Monday, December 14, 2009

The Max Mosley memoirs

Max Mosley revealed earlier this year that he intends to publish his memoirs in the near future. He now appears to have given them something of a test-run in The Sunday Telegraph and Daily Telegraph, recounting the political events of the last three years in Formula One, from the spygate saga of 2007, to his tabloid expose in 2008, the threatened breakaway championship of 2009, and his own subsequent decision not to stand for re-election as FIA President.

These are fascinating and hugely controversial events, yet if the sample here is anything to go by, Max's publishers should anticipate disappointingly low sales, for Mosley's prose transforms these gripping events into a staggeringly dull epistle, utterly lacking in revelation, emotional insight, or personal anecdote.
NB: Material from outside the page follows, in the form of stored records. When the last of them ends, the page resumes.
/-- **Structure theorem for finitely generated torsion `Λ`-modules** (Iwasawa, Serre;
Washington Thm 13.12, NSW Ch. V §3, Bourbaki AC VII §4.4 Thm 5): a finitely generated torsion
`Λ`-module is pseudo-isomorphic to an elementary module `⨁ Λ/(p^{μᵢ}) ⊕ ⨁ Λ/(fⱼ^{nⱼ})` with
`μᵢ, nⱼ ≥ 1` and `fⱼ ∈ ℤₚ[T]` distinguished and irreducible. [cite: Washington1997, Thm. 13.12] -/
def exists_isPseudoIsomorphism_elementary : Prop :=
  ∀ [Module.Finite (IwasawaAlgebra p) M] (hM : Module.IsTorsion (IwasawaAlgebra p) M),
    ∃ (μs : List ℕ) (fs : List (ℤ_[p][X] × ℕ)),
      (∀ μ ∈ μs, 0 < μ) ∧
      (∀ f ∈ fs, f.1.IsDistinguishedAt (IsLocalRing.maximalIdeal ℤ_[p]) ∧
        Irreducible f.1 ∧ 0 < f.2) ∧
      Module.ArePseudoIsomorphic (IwasawaAlgebra p) M (elementaryModule p μs fs)

/-- The characteristic ideal of a `Λ`-module pseudo-isomorphic to the elementary module
`E(μs, fs)` (with distinguished `fⱼ`) is generated by the characteristic power series
`p^{∑ μᵢ} ∏ fⱼ^{nⱼ}` (Washington §13.2; NSW Ch. V §3). [cite: Washington1997, §13.2] -/
def charIdeal_eq_span : Prop :=
  ∀ [Module.Finite (IwasawaAlgebra p) M] {μs : List ℕ} {fs : List (ℤ_[p][X] × ℕ)} (hfs : ∀ f ∈ fs, f.1.IsDistinguishedAt (IsLocalRing.maximalIdeal ℤ_[p])) (h : Module.ArePseudoIsomorphic (IwasawaAlgebra p) M (elementaryModule p μs fs)),
    Module.charIdeal (IwasawaAlgebra p) M = Ideal.span {charElement p μs fs}

/-- The characteristic ideal of any `Λ`-module is principal: `Λ` is a UFD, so its height-one
primes are principal, and `charIdeal` is a (finite, or empty) product of powers of them
(Washington §13.2). [cite: Washington1997, §13.2] -/
def charIdeal_isPrincipal : Prop :=
  (Module.charIdeal (IwasawaAlgebra p) M).IsPrincipal

/-- `μ(M) = ∑ μᵢ` for `M ∼ E(μs, fs)` with distinguished `fⱼ` (Washington §13.2). [cite: Washington1997, §13.2] -/
def muInvariant_eq_sum : Prop :=
  ∀ [Module.Finite (IwasawaAlgebra p) M] {μs : List ℕ} {fs : List (ℤ_[p][X] × ℕ)} (hfs : ∀ f ∈ fs, f.1.IsDistinguishedAt (IsLocalRing.maximalIdeal ℤ_[p])) (h : Module.ArePseudoIsomorphic (IwasawaAlgebra p) M (elementaryModule p μs fs)),
    muInvariant p M = μs.sum

/-- `λ(M) = ∑ nⱼ deg fⱼ` for `M ∼ E(μs, fs)` with distinguished `fⱼ`
(Washington §13.2, using Prop. 13.8: `Λ/(f) ≅ ℤₚ^{deg f}` for distinguished `f`). [cite: Washington1997, §13.2 and Prop. 13.8] -/
def lambdaInvariant_eq_sum_natDegree : Prop :=
  ∀ [Module.Finite (IwasawaAlgebra p) M] {μs : List ℕ} {fs : List (ℤ_[p][X] × ℕ)} (hfs : ∀ f ∈ fs, f.1.IsDistinguishedAt (IsLocalRing.maximalIdeal ℤ_[p])) (h : Module.ArePseudoIsomorphic (IwasawaAlgebra p) M (elementaryModule p μs fs)),
    lambdaInvariant p M = (fs.map fun f => f.2 * f.1.natDegree).sum

/-- For a finitely generated torsion `Λ`-module, `μ(M) = 0` iff `M` is finitely generated as a
`ℤₚ`-module (Washington §13.2, cf. Prop. 13.23 and the discussion after Thm 13.12). [cite: Washington1997, §13.2] -/
def muInvariant_eq_zero_iff : Prop :=
  ∀ [Module.Finite (IwasawaAlgebra p) M] (hM : Module.IsTorsion (IwasawaAlgebra p) M),
    muInvariant p M = 0 ↔
      Module.Finite ℤ_[p] (RestrictScalars ℤ_[p] (IwasawaAlgebra p) M)

/-- The characteristic ideal is multiplicative in short exact sequences
`0 → M' → M → M'' → 0` of finitely generated torsion `Λ`-modules
(Bourbaki AC VII §4.5 Prop. 10; Washington §13.2 (additivity of `μ`, `λ`); NSW Ch. V §3). [cite: NeukirchSchmidtWingberg2008, Ch. V §3 (multiplicativity of characteristic ideals); Bourbaki AC VII §4.5 Prop. 10] -/
def charIdeal_mul_of_shortExact : Prop :=
  ∀ [Module.Finite (IwasawaAlgebra p) M] (hM : Module.IsTorsion (IwasawaAlgebra p) M) {M' M'' : Type*} [AddCommGroup M'] [Module (IwasawaAlgebra p) M'] [AddCommGroup M''] [Module (IwasawaAlgebra p) M''] (f : M' →ₗ[IwasawaAlgebra p] M) (g : M →ₗ[IwasawaAlgebra p] M'') (hf : Function.Injective f) (hg : Function.Surjective g) (hfg : Function.Exact f g),
    Module.charIdeal (IwasawaAlgebra p) M =
      Module.charIdeal (IwasawaAlgebra p) M' * Module.charIdeal (IwasawaAlgebra p) M''

/-- `μ` is additive in short exact sequences of finitely generated torsion `Λ`-modules
(Washington §13.2). [cite: Washington1997, §13.2] -/
def muInvariant_add_of_shortExact : Prop :=
  ∀ [Module.Finite (IwasawaAlgebra p) M] (hM : Module.IsTorsion (IwasawaAlgebra p) M) {M' M'' : Type*} [AddCommGroup M'] [Module (IwasawaAlgebra p) M'] [AddCommGroup M''] [Module (IwasawaAlgebra p) M''] (f : M' →ₗ[IwasawaAlgebra p] M) (g : M →ₗ[IwasawaAlgebra p] M'') (hf : Function.Injective f) (hg : Function.Surjective g) (hfg : Function.Exact f g),
    muInvariant p M = muInvariant p M' + muInvariant p M''

end Invariants

/-! ## Discharge of `lambdaInvariant_eq_sum_natDegree` (appended; Mathlib-only proofs)

Architecture (Washington §13.2; Lang, *Cyclotomic Fields I–II*, Ch. 5 §§2–3):
`dim Λ = 2` ⟹ primes not containing `p` have height `≤ 1` ⟹ pseudo-null modules are `p`-power
torsion elementwise ⟹ (flat base change to `ℚₚ`, `p` invertible) `ℚₚ ⊗ M ≅ ℚₚ ⊗ ⨁ⱼ Λ/(fⱼ^{nⱼ})`
⟹ `λ(M) = ∑ⱼ rank_{ℤₚ} Λ/(fⱼ^{nⱼ}) = ∑ⱼ nⱼ deg fⱼ` by Weierstrass division. -/

namespace IwasawaAlgebra

variable (p : ℕ) [Fact p.Prime]

/-- `Λ ⧸ (T) ≃+* ℤ_[p]` via the constant coefficient. [folklore] -/
def quotientSpanXEquiv :
    (IwasawaAlgebra p ⧸ Ideal.span {(PowerSeries.X : IwasawaAlgebra p)}) ≃+* ℤ_[p] :=
  (Ideal.quotEquivOfEq (by
    ext f
    rw [RingHom.mem_ker, Ideal.mem_span_singleton, PowerSeries.X_dvd_iff])).trans
    (RingHom.quotientKerEquivOfSurjective (PowerSeries.constantCoeff_surj (R := ℤ_[p])))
It goes without saying that Mosley has now also fallen effortlessly into the typecast role of the deposed and deluded dictator, trying to retrospectively rescue his reputation by comprehensively re-writing history. In fact, the entire tract has, to use Mosley's own phrase, a superficial plausibility, but fails to stand up to analysis.

For example, reviewing the spygate saga, Mosley picks up on the fact that some of the McLaren engineers in 2007 referred to their source of information inside Ferrari as 'our mole':

"Armed secretly with the entire intellectual property of their main rivals, not to mention a flow of additional information from Nigel Stepney, their 'mole' inside Ferrari, McLaren had clearly enjoyed a massive but wholly illegitimate advantage."

It is unusual, however, to find a barrister taking linguistic cues from engineers, and the use of the term 'mole' here is quite inaccurate. The Collins English Dictionary defines a mole, in this context, as "a spy who has infiltrated an organization and often over a long period, become a trusted member of it." Stepney, in contrast, was a formerly loyal, but newly disgruntled Ferrari employee, who decided to exact his revenge by stealing commercially confidential information, and passing it to a McLaren employee. Stepney was therefore a Ferrari traitor, not a McLaren mole.

The fact also remains that, whilst there were plans to use braking systems on the 2008 McLaren which were inspired by Ferrari's systems, none of the confidential information passed from Stepney was ever actually used on a McLaren. Hence, it's difficult to understand in what McLaren's "wholly illegitimate advantage" was supposed to reside.

Mosley also has difficulty with factual accuracy, of which the following is only one example:

"A ban [on McLaren] would also have destroyed the great championship battle which was going on between Lewis Hamilton and Kimi Raikkonen."

Well, at the time of the second World Motorsport Council hearing in September 2007, when McLaren's punishment was meted out, the championship table read as follows: Hamilton (McLaren) 92, Alonso (McLaren) 89, Raikkonen (Ferrari) 74. But then perhaps Max doesn't follow the sport too closely.

Predictably, Mosley makes another attempt to justify the budget cap he sought to impose upon the teams, and criticises the resistance of the Formula One Teams' Association (FOTA) to this measure:

"It is quite extraordinary that apparently rational people in FOTA should have been so blind to what was going on and prepared to fight so hard for a doomed business model."

FOTA's position, of course, is that they also wished wholeheartedly to reduce budgets, but preferred to do so by way of voluntary agreements. If Mosley was so intent on keeping the manufacturer teams in Formula One in these economically straitened times, then it begs the question why he didn't join them in lobbying Bernie Ecclestone for a new Concorde Agreement which would give them a greater share of the commercial revenue generated by the sport, fully 50% of which currently flows into the hands of a private equity company. Moreover, if Mosley was so obsessed with reducing the costs of participating in the sport, one wonders afresh why the manufacturer teams were tasked with developing such hugely expensive Kinetic Energy Recovery Systems (KERS) for the 2009 season.

In general, Mosley makes a sustained attempt to argue in his revisionistic history that, far from being a dictator, he was actually a forward-thinking, consensus-seeking, social democrat. Some of his own comments, however, rather give the game away in this respect:

"McLaren did not appeal. No doubt they realised that the ICA [International Court of Appeal] would almost certainly substitute a ban for the fine."

A judicial system in which subjects anticipate that an appeal will lead to greater punishment, is clearly a system which seeks to deter any such appeals. Just the type of judicial system, in fact, which a dictator would seek to establish.